Borislav Tomoski

Personal information
- Date of birth: 21 September 1972 (age 53)
- Place of birth: Skopje, SR Macedonia, SFR Yugoslavia
- Height: 1.75 m (5 ft 9 in)
- Position: Midfielder

Youth career
- Vojvodina

Senior career*
- Years: Team / Apps / (Gls)
- 1990–1991: Vojvodina / 7 / (0)
- 1991–1995: Teteks
- 1995–1997: Erzgebirge Aue / 65 / (3)
- 1997–1998: Hansa Rostock / 1 / (0)
- 1998–2002: Erzgebirge Aue / 119 / (8)
- 2002–2003: Rot-Weiss Essen / 26 / (1)
- 2003–2005: SC Paderborn / 54 / (0)
- 2005–2007: Chemnitzer FC / 36 / (0)
- 2007–2009: VfB Auerbach

International career
- 1994: Macedonia / 2 / (0)

= Borislav Tomoski =

Macedonian footballer

Borislav Tomoski (Macedonian Cyrillic: Борислав Томоски; born 21 September 1972) is a Macedonian former professional footballer who played as a midfielder.

==Club career==
Tomovski started playing with FK Vojvodina in the 1990–91 Yugoslav First League.

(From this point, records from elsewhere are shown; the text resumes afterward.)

import Literature.MathematicalPhysics.QuantumFieldTheory.Balaban1983to89.T3UnitScaleTilt
import Summits.QuantumFields.YangMills.Theorems.EquipartitionCriticalityEquipartitionPinsProbeTangentHaarShiftSkew
import HarnessLib

/-!
# Line «covariant_discharge» on crux `HistoryTailL` (stmt-QuantumFields-19936) — its ENGINE: the Haar-exact sweep reweighting
# identity for Bałaban's Wilson–Gibbs measures `gibbsMeasure P β` / `T3UnitScaleTilt.gibbsK`, and the tail corollary

Cell `ym3-torus` (YM ladder rung R3 = continuum SU(2) Yang–Mills on the three-torus — a RUNG, NOT the Clay problem: not d = 4, not
infinite volume, not a mass gap), width seat `ym-ust-19936-w3` gen 8, helper for the crux `HistoryTailL` (stmt-QuantumFields-19936).
The registered line «covariant_discharge» (`Cruxes/HistoryTailL/Lines/covariant_discharge.lean`, route `CovariantDischarge`) attacks the
first-exit window tail by a *covariant Cameron–Martin sweep*: a finite composition `Ψ` of single-link left translations
`U_b ↦ n_b(U)·U_b` whose direction `n_b(U)` is a function of the OTHER links only.  Its card states the mechanism in one sentence:
«each factor is fieldMeasure-preserving (skew product over left-Haar invariance), hence
`Gibbs_K(A) = E_Gibbs[1_A(ΨU)·exp(−β_K(S(ΨU)−S(U)))]` EXACTLY — no Jacobian, no gauge fixing inside the measure, no boundary term».
THIS FILE proves exactly that sentence, for Bałaban's setup (`Setup.fieldMeasure`, `Missing.boltzmann`, `T4GenFunBounds.gibbsMeasure`,
`T3UnitScaleTilt.gibbsK`), for a GENERIC compact gauge group `G` with Haar datum:

* §1 `measurePreserving_update_mul_left/right` — a single-link skew translation with a measurable direction field not reading the
  translated link preserves the product Haar measure `dU` on `T^{(j)}` (the generic pi-measure skew-product lemma of the tree,
  `EquipartitionPinsProbe.TangentHaarShiftSkew.measurePreserving_skewShift`, at `ι = PBond P j`, `μ = HaarData.haar`); its inverse is the
  skew translation by `n(U)⁻¹` (`leftInverse_update_inv_mul_left`, …); measurability.
* §2 `measurePreserving_foldr_comp`, `measurable_foldr_comp`, `leftInverse_foldr_comp` — SWEEPS: finite compositions of such maps
  (any list) are again measure preserving, measurable, and inverted by the reversed list of inverses (pure bookkeeping).
* §3 THE IDENTITY for `gibbsMeasure P β` (`β ≥ 0`) and every `dU`-preserving measurable bijection `Ψ` with measurable inverse `Ψ'`:
  `integral_comp_gibbsMeasure` (`∫ f(ΨU) dμ_β = ∫ f(U)·e^{−β(A(Ψ'U)−A(U))} dμ_β`), `integral_gibbsMeasure_eq_integral_comp_mul_exp`
  (`∫ f dμ_β = ∫ f(ΨU)·e^{−β(A(ΨU)−A(U))} dμ_β(U)` — the card's form), the set form `measureReal_gibbsMeasure_eq_setIntegral`
  (`μ_β(A) = ∫_{Ψ⁻¹A} e^{−β(A(ΨU)−A(U))} dμ_β`), and the TAIL COROLLARY `measureReal_gibbsMeasure_le_exp_neg_mul`:
  an action gap `m ≤ β(A(ΨU) − A(U))` whenever `ΨU ∈ A` gives `μ_β(A) ≤ e^{−m}·μ_β(Ψ⁻¹A) ≤ e^{−m}`.
* §4 the same at `T3UnitScaleTilt.gibbsK F ℰ γ K` (`β_K = (F.scheme ℰ γ).β K ≥ 0` for `γ ≥ 0`), incl. the one-link instance
  `gibbsK_real_le_exp_neg_of_update_mul_left`.

WHAT THIS IS NOT.  This is the exact change-of-variables ENGINE only.  Nothing here bounds the action difference on the window event
(the deterministic defect budget, the `S²`-net over directions, the frames) — that is the XL content of `stub_unboundedDepth`; nothing of
`stub_unboundedDepth`, `DeepWindowTailL`, `FractionalWindowTailL`, the crux `HistoryTailL`, the rung R3, d = 4, a continuum limit or a
mass gap is proved.  YM₃ on T³ is rung R3 of the programme, NOT the Clay problem.

References: T. Bałaban, CMP **98** (1985) 17–51 [Balaban1985Averaging] ((10) p.19: the product Haar measure `dU`); CMP **102** (1985)
255–275 [Balaban1985UV3] ((1)–(3) p.256: the Wilson density `exp(−g₀⁻²A(U))`).  The identity itself is measure-theoretic folklore
(left invariance of Haar measure as a skew product + change of variables).
-/

noncomputable section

In 1995, he moved to Germany to Erzgebirge Aue where he played until 2002, with the exception of the 1997–98 season during which he played at Bundesliga club Hansa Rostock. After 2002, he stayed in Germany playing for Rot-Weiss Essen, SC Paderborn, Chemnitzer FC, and VfB Auerbach.

==International career==
Tomoski made his senior debut for Macedonia in a March 1994 friendly match against Slovenia and has earned a total of two caps, scoring no goals. His second and final international was an August 1994 friendly against Turkey.